▶ _What is required_
Set down exactly the lines below between the line holding "(γ : Equiv.Perm ι)" and the line holding "have ha01 : ∀ x, a x = 0 ∨ a x = 1 := by", inclusive; no other line belongs in the answer.

▶ _Records provided_
============================================================
import Mathlib

/-!
# A counting lemma on ±1 sequences of length 23 with periodic autocorrelation ≡ −1 (mod 7) (kernel, general)

Framing: lottery ticket; floor = certified bounds/negative ranges.

Cell pub-namedobj (venture DiscreteObjects), target (H), hadamard gen 11 — the 'PAF lemma' of FAMILY-F12-G10 §8(m), proved by
COUNTING (no enumeration of `2²³` sign vectors).  Let `γ` act on a `23`-set `Ω` as a `23`-cycle (every point's `γ`-orbit,
indexed by `s < 23`, is `Ω`) and let `c : Ω → {±1}` satisfy `7 ∣ 1 + PAF_c(s)` for `s = 1, …, 22`, where
`PAF_c(s) = ∑_{x ∈ Ω} c(x) c(γ^s x)`.  Then `∑_{x ∈ Ω} c(x) = ±1` (`paf23_sum_eq_pm_one`).
Proof: with `a = (1 − c)/2 ∈ {0,1}`, `w = ∑ a`, `m(s) = ∑_x a(x) a(γ^s x)`: `PAF(s) = 23 − 4w + 4 m(s)`, so
`m(s) ≡ w − 6 (mod 7)`; with `0 ≤ m(s) ≤ w` this forces `m(s) ≤ w − 6`; and `∑_{s<23} m(s) = w²`, `m(0) = w`, hence
`w² − w ≤ 22 (w − 6)`, i.e. `(w − 11)(w − 12) ≤ 0`, `w ∈ {11, 12}`, `∑ c = 23 − 2w = ±1`.  (In fact `PAF ≡ −1` exactly and the
`−1`-set is a `(23,11,5)` or `(23,12,6)` difference set; not needed.)  Used by `CompositeOrder161`.
Ours (elementary), not literature; no `sorry`.
-/

namespace Summit.Ventures.DiscreteObjects.Hadamard

open Finset BigOperators

/-- **PAF lemma.**  A `±1` function on a `23`-cycle whose periodic autocorrelations at the `22` nonzero shifts are all
`≡ −1 (mod 7)` has sum `±1`. -/
theorem paf23_sum_eq_pm_one {ι : Type*} [DecidableEq ι] (Ω : Finset ι) (hΩ : Ω.card = 23) (γ : Equiv.Perm ι)
    (hmem : ∀ (s : ℕ), ∀ x ∈ Ω, (γ ^ s) x ∈ Ω)
    (horb : ∀ x ∈ Ω, ∀ f : ι → ℤ, ∑ s ∈ Finset.range 23, f ((γ ^ s) x) = ∑ y ∈ Ω, f y)
    (hinv : ∀ (s : ℕ) (f : ι → ℤ), ∑ x ∈ Ω, f ((γ ^ s) x) = ∑ x ∈ Ω, f x)
    (c : ι → ℤ) (hc : ∀ x ∈ Ω, c x = 1 ∨ c x = -1)
    (hpaf : ∀ s : ℕ, 0 < s → s < 23 → (7 : ℤ) ∣ 1 + ∑ x ∈ Ω, c x * c ((γ ^ s) x)) :
    ∑ x ∈ Ω, c x = 1 ∨ ∑ x ∈ Ω, c x = -1 := by
  -- the 0/1 indicator of the value -1
  set a : ι → ℤ := fun x => if c x = -1 then 1 else 0 with ha_def
  have ha01 : ∀ x, a x = 0 ∨ a x = 1 := by
    intro x; simp only [ha_def]; split_ifs <;> simp
  have ha0 : ∀ x, 0 ≤ a x := fun x => by rcases ha01 x with h | h <;> simp [h]
  have ha1 : ∀ x, a x ≤ 1 := fun x => by rcases ha01 x with h | h <;> simp [h]
  have hca : ∀ x ∈ Ω, c x = 1 - 2 * a x := by
    intro x hx
    simp only [ha_def]
    rcases hc x hx with h | h
    · rw [h]; norm_num
    · rw [h]; norm_num
  set w : ℤ := ∑ x ∈ Ω, a x with hw_def
  have hw0 : 0 ≤ w := Finset.sum_nonneg fun x _ => ha0 x
  have hw23 : w ≤ 23 := by
    calc w = ∑ x ∈ Ω, a x := rfl
      _ ≤ ∑ x ∈ Ω, (1 : ℤ) := Finset.sum_le_sum fun x _ => ha1 x
      _ = 23 := by rw [Finset.sum_const, hΩ]; norm_num
  -- m(s)
  set m : ℕ → ℤ := fun s => ∑ x ∈ Ω, a x * a ((γ ^ s) x) with hm_def
  have hm_le : ∀ s, m s ≤ w := by
    intro s
    show ∑ x ∈ Ω, a x * a ((γ ^ s) x) ≤ ∑ x ∈ Ω, a x
    apply Finset.sum_le_sum
    intro x _
    calc a x * a ((γ ^ s) x) ≤ a x * 1 := mul_le_mul_of_nonneg_left (ha1 _) (ha0 x)
      _ = a x := mul_one _
  have hm_nonneg : ∀ s, 0 ≤ m s := fun s => Finset.sum_nonneg fun x _ => mul_nonneg (ha0 x) (ha0 _)
  -- PAF(s) = 23 - 4 w + 4 m(s)
  have hpaf_eq : ∀ s, ∑ x ∈ Ω, c x * c ((γ ^ s) x) = 23 - 4 * w + 4 * m s := by
    intro s
    have e : ∀ x ∈ Ω, c x * c ((γ ^ s) x) = 1 - 2 * a x - 2 * a ((γ ^ s) x) + 4 * (a x * a ((γ ^ s) x)) := by
      intro x hx
      rw [hca x hx, hca _ (hmem s x hx)]
      ring
    rw [Finset.sum_congr rfl e, Finset.sum_add_distrib, Finset.sum_sub_distrib, Finset.sum_sub_distrib,
      Finset.sum_const, hΩ, ← Finset.mul_sum, ← Finset.mul_sum, ← Finset.mul_sum, hinv s a]
    simp only [hw_def, hm_def]
    ring
  -- the congruence and the bound m(s) ≤ w - 6 for s = 1..22
  have hbound : ∀ s, 0 < s → s < 23 → m s ≤ w - 6 := by
    intro s hs0 hs23
    have h7 := hpaf s hs0 hs23
    rw [hpaf_eq s] at h7
    have h1 := hm_le s
    have h2 := hm_nonneg s
    omega
  -- ∑_{s<23} m(s) = w²  and  m(0) = w
  have hsum : ∑ s ∈ Finset.range 23, m s = w * w := by
    show ∑ s ∈ Finset.range 23, ∑ x ∈ Ω, a x * a ((γ ^ s) x) = w * w
    rw [Finset.sum_comm]
    rw [Finset.sum_congr rfl fun x hx => by rw [← Finset.mul_sum, horb x hx a]]
    rw [← Finset.sum_mul]
  have hm0 : m 0 = w := by
    show ∑ x ∈ Ω, a x * a ((γ ^ 0) x) = w
    rw [pow_zero]
    simp only [Equiv.Perm.coe_one, id_eq]
    apply Finset.sum_congr rfl
    intro x _
    rcases ha01 x with h | h <;> rw [h] <;> norm_num
  -- hence w² - w ≤ 22 (w - 6)
  have hkey : w * w - w ≤ 22 * (w - 6) := by
    have hsplit : ∑ s ∈ Finset.range 23, m s = (∑ i ∈ Finset.range 22, m (i + 1)) + m 0 :=
      Finset.sum_range_succ' m 22
    have hle : ∑ i ∈ Finset.range 22, m (i + 1) ≤ ∑ i ∈ Finset.range 22, (w - 6) :=
      Finset.sum_le_sum fun i hi => hbound (i + 1) (Nat.succ_pos i)
        (by have := Finset.mem_range.mp hi; omega)
    rw [Finset.sum_const, Finset.card_range] at hle
    rw [hsum, hm0] at hsplit
    have : ∑ i ∈ Finset.range 22, m (i + 1) = w * w - w := by linarith
    rw [this] at hle
    simpa using hle
  -- so w ∈ {11, 12}
  have hw : w = 11 ∨ w = 12 := by
    interval_cases w <;> omega
  -- and ∑ c = 23 - 2 w
  have hsumc : ∑ x ∈ Ω, c x = 23 - 2 * w := by
    rw [Finset.sum_congr rfl hca, Finset.sum_sub_distrib, Finset.sum_const, hΩ, ← Finset.mul_sum]
    simp [hw_def]
  rcases hw with h | h
  · left; rw [hsumc, h]; norm_num
  · right; rw [hsumc, h]; norm_num

end Summit.Ventures.DiscreteObjects.Hadamard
============================================================
▶ _Answer to this problem_
theorem paf23_sum_eq_pm_one {ι : Type*} [DecidableEq ι] (Ω : Finset ι) (hΩ : Ω.card = 23) (γ : Equiv.Perm ι)
    (hmem : ∀ (s : ℕ), ∀ x ∈ Ω, (γ ^ s) x ∈ Ω)
    (horb : ∀ x ∈ Ω, ∀ f : ι → ℤ, ∑ s ∈ Finset.range 23, f ((γ ^ s) x) = ∑ y ∈ Ω, f y)
    (hinv : ∀ (s : ℕ) (f : ι → ℤ), ∑ x ∈ Ω, f ((γ ^ s) x) = ∑ x ∈ Ω, f x)
    (c : ι → ℤ) (hc : ∀ x ∈ Ω, c x = 1 ∨ c x = -1)
    (hpaf : ∀ s : ℕ, 0 < s → s < 23 → (7 : ℤ) ∣ 1 + ∑ x ∈ Ω, c x * c ((γ ^ s) x)) :
    ∑ x ∈ Ω, c x = 1 ∨ ∑ x ∈ Ω, c x = -1 := by
  -- the 0/1 indicator of the value -1
  set a : ι → ℤ := fun x => if c x = -1 then 1 else 0 with ha_def
  have ha01 : ∀ x, a x = 0 ∨ a x = 1 := by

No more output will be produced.